Assignment >>
Go through the listing and copy each line with the string "classes".
--- Record extracts ---
import Summits.CriticalPhenomena.PercolationContinuityZ3.Theorems.Transplant.FKDoubleFanMultifanCone
import Summits.CriticalPhenomena.PercolationContinuityZ3.Theorems.Transplant.FKDoubleFanOneSidedConeSDeg
import HarnessLib

/-!
# Double fans `K₂ ∨ P_{m+1}`: the SET-LEVEL (single-atom) reduction of the far cross-apex theorem — letter-stable SETS of bivectors,
# the atom set of positive multiples of MULTIFAN₁ images with WEAK legs, and `HypSet ⟹` negative correlation for every middle

Helper file (`--supports stmt-CriticalPhenomena-4575`), FK sub-lane `prim-bschramm-fk-3` (gen 45); builds on p205010 (kernel theorem, internal
audit signed; external expert review pending).  No named facts, no sorries; standard axioms.  Memo `bschramm/prim-bschramm-fk-3/FAR-CROSS-XX.md`.

`…MultifanCone` reduces the far cross-apex theorem to the CONE-level statement `HypAC` (an `a`-spoke maps MULTIFAN₁ images into the closed convex
cone they generate).  The invariant-cone principle never used convexity: `rayleigh_of_isOpCone` (`…DoubleFanWedge`) needs only a SET of bivectors
containing the input, mapped into itself by the three whole letters, and pairing `≥ 0` with the target.  This file records that weaker principle
(**`IsLetterStable`**, **`IsLetterStable.wedgeH_midWord_mem`**, **`rayleigh_crossFar_of_isLetterStable`**) and instantiates it with the
non-convex **`mfAtomSet q`** of non-negative multiples `c • imgAB q F G u` of MULTIFAN₁ images whose legs lie in the WEAK classes actually used by
`mfRay_nonneg_of_goodIJ` (`…MultifanGood`): `F` with masses `≥ 0` and `(U_c)` (**`LegF`**), `G ∈ InS q` (`…OneSidedConeS`; closed under `b`-spokes
and rim steps, which are absorbed into `G` by `opBC_imgAB` / `opE_imgAB`), `u` with masses `≥ 0` and `(U_b)` (**`LegU`**).  Targets pair `≥ 0` with
every atom (**`pairH_mfAtomSet_target`**, `0 < q < 1`), inputs are atoms (**`input_mem_mfAtomSet`**), so under the single SET-LEVEL hypothesis
**`HypSet q`** — `∧²AC_x` maps every atom to an atom: the oriented plane `AC_x·G_b F_a·span(u, P_a u)` IS a MULTIFAN₁ plane `G'_b F'_a·span(u', P_a u')`
with legs in the same classes — the atom set is letter-stable (**`isLetterStable_mfAtomSet`**) and every cross-apex pair of every weighted double fan
is negatively correlated at every distance (**`rayleigh_crossFar_of_hypSet`**, **`negCorr_spokes_cross_far_of_hypSet`**), with NO cone, bi-dual or
compactness argument.  STATUS of `HypSet`: OPEN; numerically it holds in every tested instance (memo §2: bounded least-squares fits on the kit,
96/96 targets of the patterns `A·(b-fan)(a-fan)·u`, `A E_s B_y E_t·u` and random words have a single feasible atom representative, typically
10–30 distinct ones per 40 starts), whereas the narrower normal form "one `b`-spoke after an `a`-fan" is FALSE (the spoke weight is a root of a cubic
with no admissible real root in an explicit instance, memo §3).  `HypSet` and `HypAC` are logically independent as stated (weak legs vs. `InKE` legs).
[cite: Grimmett2006, §3.9 eq. (3.94) (pp. 63–64)] [folklore]
-/

noncomputable section

namespace Summit.CriticalPhenomena.PercolationContinuityZ3.Theorems

namespace FK

namespace ThreeApex

/-! ### Letter-stable sets of bivectors (no convexity) -/

/-- A SET of bivectors mapped into itself by the whole letters `∧²E_r`, `∧²AC_x`, `∧²BC_y` (`r, x, y ∈ [0,1]`); no cone structure is asked. [folklore] -/
@[folklore] structure IsLetterStable (q : ℝ) (K : Set Biv) : Prop where
  /-- `∧²E_r K ⊆ K` -/
  rim : ∀ (r : ℝ) β, 0 ≤ r → r ≤ 1 → β ∈ K → opE q r β ∈ K
  /-- `∧²AC_x K ⊆ K` -/
  ac : ∀ (x : ℝ) β, 0 ≤ x → x ≤ 1 → β ∈ K → opAC x β ∈ K
  /-- `∧²BC_y K ⊆ K` -/
  bc : ∀ (y : ℝ) β, 0 ≤ y → y ≤ 1 → β ∈ K → opBC y β ∈ K

/-- Every letter cone is a letter-stable set. [folklore] -/
theorem IsLetterCone.isLetterStable {q : ℝ} {K : Set Biv} (hK : IsLetterCone q K) : IsLetterStable q K :=
  ⟨hK.rim, hK.ac, hK.bc⟩

namespace IsLetterStable

variable {q : ℝ} {K : Set Biv}

/-- Rim steps keep the pair bivector in a letter-stable set. [folklore] -/
theorem wedgeH_rimStep_mem (hK : IsLetterStable q K) {r : ℝ} (hr0 : 0 ≤ r) (hr1 : r ≤ 1) {X Y : V5} (h : wedgeH X Y ∈ K) :
    wedgeH (rimStep q r X) (rimStep q r Y) ∈ K := by
  rw [← opE_wedgeH]; exact hK.rim r _ hr0 hr1 h

/-- `a`-spokes keep the pair bivector in a letter-stable set. [folklore] -/
theorem wedgeH_conv_edgeAC_mem (hK : IsLetterStable q K) {x : ℝ} (hx0 : 0 ≤ x) (hx1 : x ≤ 1) {X Y : V5} (h : wedgeH X Y ∈ K) :
    wedgeH (conv (edgeAC x) X) (conv (edgeAC x) Y) ∈ K := by
  rw [← opAC_wedgeH]; exact hK.ac x _ hx0 hx1 h

/-- `b`-spokes keep the pair bivector in a letter-stable set. [folklore] -/
theorem wedgeH_conv_edgeBC_mem (hK : IsLetterStable q K) {y : ℝ} (hy0 : 0 ≤ y) (hy1 : y ≤ 1) {X Y : V5} (h : wedgeH X Y ∈ K) :
    wedgeH (conv (edgeBC y) X) (conv (edgeBC y) Y) ∈ K := by
  rw [← opBC_wedgeH]; exact hK.bc y _ hy0 hy1 h

/-- **The middle word keeps the pair bivector in a letter-stable set** (blocks with weights in `[0,1]`). [folklore] -/
theorem wedgeH_midWord_mem (hK : IsLetterStable q K) :
    ∀ {mids : List (ℝ × ℝ × ℝ)}, UnitBlocks mids → ∀ {X Y : V5}, wedgeH X Y ∈ K → wedgeH (midWord q mids X) (midWord q mids Y) ∈ K := by
  intro mids
  induction mids with
  | nil => intro _ X Y h; simpa [midWord] using h
  | cons blk rest ih =>
    intro hm X Y h
    have hb := hm blk (by simp)
    have hrest : UnitBlocks rest := fun b hb' => hm b (by simp [hb'])
    simp only [midWord]
    exact ih hrest (hK.wedgeH_conv_edgeAC_mem hb.2.2.1 hb.2.2.2.1
      (hK.wedgeH_conv_edgeBC_mem hb.2.2.2.2.1 hb.2.2.2.2.2 (hK.wedgeH_rimStep_mem hb.1 hb.2.1 h)))

end IsLetterStable

/-- **The far cross-apex pair through a letter-stable SET**: if `K ∋ (AC_0∗u) ∧ (AC_1∗u)` is letter-stable and pairs non-negatively with
`(s∗BC_0) ∧ (s∗BC_1)`, then `Z¹¹Z⁰⁰ ≤ Z¹⁰Z⁰¹` for every block list and every last rim weight in `[0,1]`. [folklore] -/
theorem rayleigh_crossFar_of_isLetterStable {q : ℝ} {K : Set Biv} (hK : IsLetterStable q K) {mids : List (ℝ × ℝ × ℝ)} (hm : UnitBlocks mids)
    {rd : ℝ} (hrd0 : 0 ≤ rd) (hrd1 : rd ≤ 1) {u s : V5}
    (hu : wedgeH (conv (edgeAC 0) u) (conv (edgeAC 1) u) ∈ K)
    (hs : ∀ β, β ∈ K → 0 ≤ pairH q β (wedgeH (conv s (edgeBC 0)) (conv s (edgeBC 1)))) :
    val q (conv s (conv (edgeBC 1) (rimStep q rd (midWord q mids (conv (edgeAC 1) u))))) *
        val q (conv s (conv (edgeBC 0) (rimStep q rd (midWord q mids (conv (edgeAC 0) u))))) ≤
      val q (conv s (conv (edgeBC 0) (rimStep q rd (midWord q mids (conv (edgeAC 1) u))))) *
        val q (conv s (conv (edgeBC 1) (rimStep q rd (midWord q mids (conv (edgeAC 0) u))))) := by
  have hmem : wedgeH (rimStep q rd (midWord q mids (conv (edgeAC 0) u))) (rimStep q rd (midWord q mids (conv (edgeAC 1) u))) ∈ K :=
    hK.wedgeH_rimStep_mem hrd0 hrd1 (hK.wedgeH_midWord_mem hm hu)
  have key := rayleigh_of_isOpCone hmem hs
  have e : ∀ (τ : ℝ) (X : V5), conv s (conv (edgeBC τ) X) = conv X (conv s (edgeBC τ)) := by
    intro τ X; simp only [← mul_def]; ac_rfl
  simp only [e]
  linarith [key]

/-! ### Linearity of the whole letters in the scalar (`opBC_smul'` is in `…OneSidedConeSDeg`) -/

/-- `∧²E_r (c•β) = c•∧²E_r β`. [folklore] -/
theorem opE_smul (q r c : ℝ) (β : Biv) : opE q r (Biv.smul c β) = Biv.smul c (opE q r β) := by
  ext <;> simp only [opE, opTD, opWD, formD, Biv.lin3, Biv.add, Biv.smul] <;> ring

/-- `∧²AC_x (c•β) = c•∧²AC_x β`. [folklore] -/
theorem opAC_smul (x c : ℝ) (β : Biv) : opAC x (Biv.smul c β) = Biv.smul c (opAC x β) := by
  ext <;> simp only [opAC, opTa, opWa, Biv.lin3, Biv.add, Biv.smul] <;> ring

/-- `c•(c'•β) = (c c')•β`. [folklore] -/
theorem Biv.smul_smul' (c c' : ℝ) (β : Biv) : Biv.smul c (Biv.smul c' β) = Biv.smul (c * c') β := by
  ext <;> simp only [Biv.smul] <;> ring

/-- `1•β = β`. [folklore] -/
theorem Biv.one_smul' (β : Biv) : Biv.smul 1 β = β := by
  ext <;> simp only [Biv.smul, one_mul]

/-! ### The atom set: positive multiples of MULTIFAN₁ images with weak legs -/

/-- The weak class of the `a`-leg: masses `≥ 0` and `(U_c)`. [folklore] -/
@[folklore] def LegF (q : ℝ) (F : V5) : Prop := F.Nonneg ∧ UCond q (swapAC F)

/-- The weak class of the input leg: masses `≥ 0` and `(U_b)`. [folklore] -/
@[folklore] def LegU (q : ℝ) (u : V5) : Prop := u.Nonneg ∧ UCond q (swapAB u)

/-- `InKE` vectors are admissible `a`-legs. [folklore] -/
theorem InKE.legF {q : ℝ} (hq0 : 0 < q) (hq1 : q ≤ 1) {F : V5} (hF : InKE q F) : LegF q F :=
  ⟨(hF.valid hq0.le hq1).nonneg, hF.uCondC hq0 hq1⟩

/-- `InKE` vectors are admissible input legs. [folklore] -/
theorem InKE.legU {q : ℝ} (hq0 : 0 < q) (hq1 : q ≤ 1) {u : V5} (hu : InKE q u) : LegU q u :=
  ⟨(hu.valid hq0.le hq1).nonneg, hu.uCondB hq0 hq1⟩

/-- **The atom set**: non-negative multiples `c • imgAB q F G u` of MULTIFAN₁ images with `F ∈ LegF`, `G ∈ InS`, `u ∈ LegU`.  Not convex. [folklore] -/
def mfAtomSet (q : ℝ) : Set Biv :=
  {β | ∃ (c : ℝ) (F G u : V5), 0 ≤ c ∧ LegF q F ∧ InS q G ∧ LegU q u ∧ β = Biv.smul c (imgAB q F G u)}

/-- A MULTIFAN₁ image with admissible legs is an atom. [folklore] -/
theorem imgAB_mem_mfAtomSet {q : ℝ} {F G u : V5} (hF : LegF q F) (hG : InS q G) (hu : LegU q u) : imgAB q F G u ∈ mfAtomSet q :=
  ⟨1, F, G, u, zero_le_one, hF, hG, hu, (Biv.one_smul' _).symm⟩

/-- Non-negative multiples of atoms are atoms. [folklore] -/
theorem smul_mem_mfAtomSet {q c : ℝ} (hc : 0 ≤ c) {β : Biv} (hβ : β ∈ mfAtomSet q) : Biv.smul c β ∈ mfAtomSet q := by
  obtain ⟨c', F, G, u, hc', hF, hG, hu, rfl⟩ := hβ
  exact ⟨c * c', F, G, u, mul_nonneg hc hc', hF, hG, hu, Biv.smul_smul' c c' _⟩

/-- **Inputs are atoms** (`u ∈ InKE q`, `0 < q ≤ 1`): `(AC_0∗u) ∧ (AC_1∗u) = imgAB q fanInit fanInit u`. [folklore] -/
theorem input_mem_mfAtomSet {q : ℝ} (hq0 : 0 < q) (hq1 : q ≤ 1) {u : V5} (hu : InKE q u) :
    wedgeH (conv (edgeAC 0) u) (conv (edgeAC 1) u) ∈ mfAtomSet q := by
  rw [← imgAB_init]
  exact imgAB_mem_mfAtomSet ((fanInit_inKE q).legF hq0 hq1) ((fanInit_inKE q).inS hq0 hq1) (hu.legU hq0 hq1)

/-- **Targets pair non-negatively with every atom** (`0 < q < 1`, `s ∈ InKE q`) — the MULTIFAN₁ theorem on its weak legs. [folklore] -/
theorem pairH_mfAtomSet_target {q : ℝ} (hq0 : 0 < q) (hq1 : q < 1) {s : V5} (hs : InKE q s) :
    ∀ β, β ∈ mfAtomSet q → 0 ≤ pairH q β (wedgeH (conv s (edgeBC 0)) (conv s (edgeBC 1))) := by
  rintro β ⟨c, F, G, u, hc, hF, hG, hu, rfl⟩
  rw [pairH_smul_left]
  refine mul_nonneg hc ?_
  have h := mfRay_nonneg_of_goodIJ hq0 hq1 (goodIJ_endpoints hq0.le hq1.le) hF.1 hF.2 hG.valid.nonneg hG.ua hu.1 hu.2
    (hs.valid hq0.le hq1.le).nonneg (hs.uCond hq0 hq1.le)
  rw [mfRay, mfRay_eq_pairH_imgAB] at h
  exact nonneg_of_mul_nonneg_right' (pow_pos hq0 2) h
where
  /-- `0 < a`, `0 ≤ a * b` ⟹ `0 ≤ b`. [folklore] -/
  nonneg_of_mul_nonneg_right' {a b : ℝ} (ha : 0 < a) (h : 0 ≤ a * b) : 0 ≤ b := by
    by_contra hb; push Not at hb; nlinarith

/-! ### The set-level hypothesis and the reduction -/

/-- **`HypSet`** (set-level `a`-spoke stability): an `a`-spoke maps every MULTIFAN₁ image with admissible legs to a non-negative multiple of a
MULTIFAN₁ image with admissible legs — the oriented plane `AC_x · G_b F_a · span(u, P_a u)` is again a MULTIFAN₁ plane. [folklore] -/
@[folklore] def HypSet (q : ℝ) : Prop :=
  ∀ (x : ℝ) (F G u : V5), 0 ≤ x → x ≤ 1 → LegF q F → InS q G → LegU q u → opAC x (imgAB q F G u) ∈ mfAtomSet q

/-- **Under `HypSet` the atom set is letter-stable** (`0 < q ≤ 1`): `b`-spokes and rim steps are absorbed into the `b`-leg unconditionally
(`InS` is closed under both), the `a`-spoke by hypothesis. [folklore] -/
theorem isLetterStable_mfAtomSet {q : ℝ} (hq0 : 0 < q) (hq1 : q ≤ 1) (h : HypSet q) : IsLetterStable q (mfAtomSet q) where
  rim := by
    rintro r β hr0 hr1 ⟨c, F, G, u, hc, hF, hG, hu, rfl⟩
    rw [opE_smul, opE_imgAB]
    exact smul_mem_mfAtomSet hc (imgAB_mem_mfAtomSet hF (hG.rimStep hq0 hq1 hr0 hr1) hu)
  ac := by
    rintro x β hx0 hx1 ⟨c, F, G, u, hc, hF, hG, hu, rfl⟩
    rw [opAC_smul]
    exact smul_mem_mfAtomSet hc (h x F G u hx0 hx1 hF hG hu)
  bc := by
    rintro y β hy0 hy1 ⟨c, F, G, u, hc, hF, hG, hu, rfl⟩
    rw [opBC_smul', opBC_imgAB]
    exact smul_mem_mfAtomSet hc (imgAB_mem_mfAtomSet hF (((IsLetter.bc hy0 hy1).inS hq0 hq1).conv hq0 hq1 hG) hu)

/-- **`HypSet` ⟹ THE ALGEBRA-LEVEL FAR THEOREM** (`0 < q < 1`): the hypothesis `halg` of `negCorr_spokes_cross_far_of_inKE`, with no cone,
bi-dual or compactness argument — every word image of an input is a non-negative multiple of ONE MULTIFAN₁ image. [folklore] -/
theorem rayleigh_crossFar_of_hypSet {q : ℝ} (hq0 : 0 < q) (hq1 : q < 1) (h : HypSet q) :
    ∀ (mids : List (ℝ × ℝ × ℝ)), UnitBlocks mids → ∀ rd : ℝ, 0 ≤ rd → rd ≤ 1 → ∀ u s : V5, InKE q u → InKE q s →
      0 ≤ crossFarZ q mids rd u s 1 0 * crossFarZ q mids rd u s 0 1 - crossFarZ q mids rd u s 1 1 * crossFarZ q mids rd u s 0 0 := by
  intro mids hm rd hrd0 hrd1 u s hu hs
  have key := rayleigh_crossFar_of_isLetterStable (isLetterStable_mfAtomSet hq0 hq1.le h) hm hrd0 hrd1 (input_mem_mfAtomSet hq0 hq1.le hu)
    (pairH_mfAtomSet_target hq0 hq1 hs)
  simp only [crossFarZ]
  linarith [key]

open MeasureTheory Literature.Probability.LatticeModels Literature.Probability.Percolation
open scoped Classical

variable {V : Type*} [Fintype V]

section Setting

variable {a b : V} {c : ℕ → V} {m : ℕ}
variable (hab : a ≠ b) (hinj : ∀ j k, j ≤ m → k ≤ m → c j = c k → j = k) (hca : ∀ j, j ≤ m → c j ≠ a) (hcb : ∀ j, j ≤ m → c j ≠ b)
include hab hinj hca hcb

/-- **`HypSet` ⟹ NEGATIVE CORRELATION OF EVERY CROSS-APEX PAIR AT EVERY DISTANCE** (`0 < q < 1`): for every weighted double fan
(`card V = m + 3`, weights supported on the double-fan pairs) and all `j < k ≤ m`: `φ(J_{a c_j} ∩ J_{b c_k}) ≤ φ(J_{a c_j})·φ(J_{b c_k})`. [folklore] -/
theorem negCorr_spokes_cross_far_of_hypSet (hcard : Fintype.card V = m + 3) {q : ℝ} (hq0 : 0 < q) (hq1 : q < 1)
    (w : Sym2 V → unitInterval) (hsupp : ∀ e, e ∉ dfPairs a b c m → w e = 0) (h : HypSet q) {j k : ℕ} (hjk : j < k) (hk : k ≤ m) :
    (rcMeasureW w q ∅).real ({ω : BondConfig V | s(a, c j) ∈ ω} ∩ {ω | s(b, c k) ∈ ω}) ≤
      (rcMeasureW w q ∅).real {ω : BondConfig V | s(a, c j) ∈ ω} * (rcMeasureW w q ∅).real {ω : BondConfig V | s(b, c k) ∈ ω} :=
  negCorr_spokes_cross_far_of_inKE hab hinj hca hcb hcard hq0 w hsupp (rayleigh_crossFar_of_hypSet hq0 hq1 h) hjk hk

end Setting

end ThreeApex

end FK

end Summit.CriticalPhenomena.PercolationContinuityZ3.Theorems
---
Response to the task >>
non-convex **`mfAtomSet q`** of non-negative multiples `c • imgAB q F G u` of MULTIFAN₁ images whose legs lie in the WEAK classes actually used by
with legs in the same classes — the atom set is letter-stable (**`isLetterStable_mfAtomSet`**) and every cross-apex pair of every weighted double fan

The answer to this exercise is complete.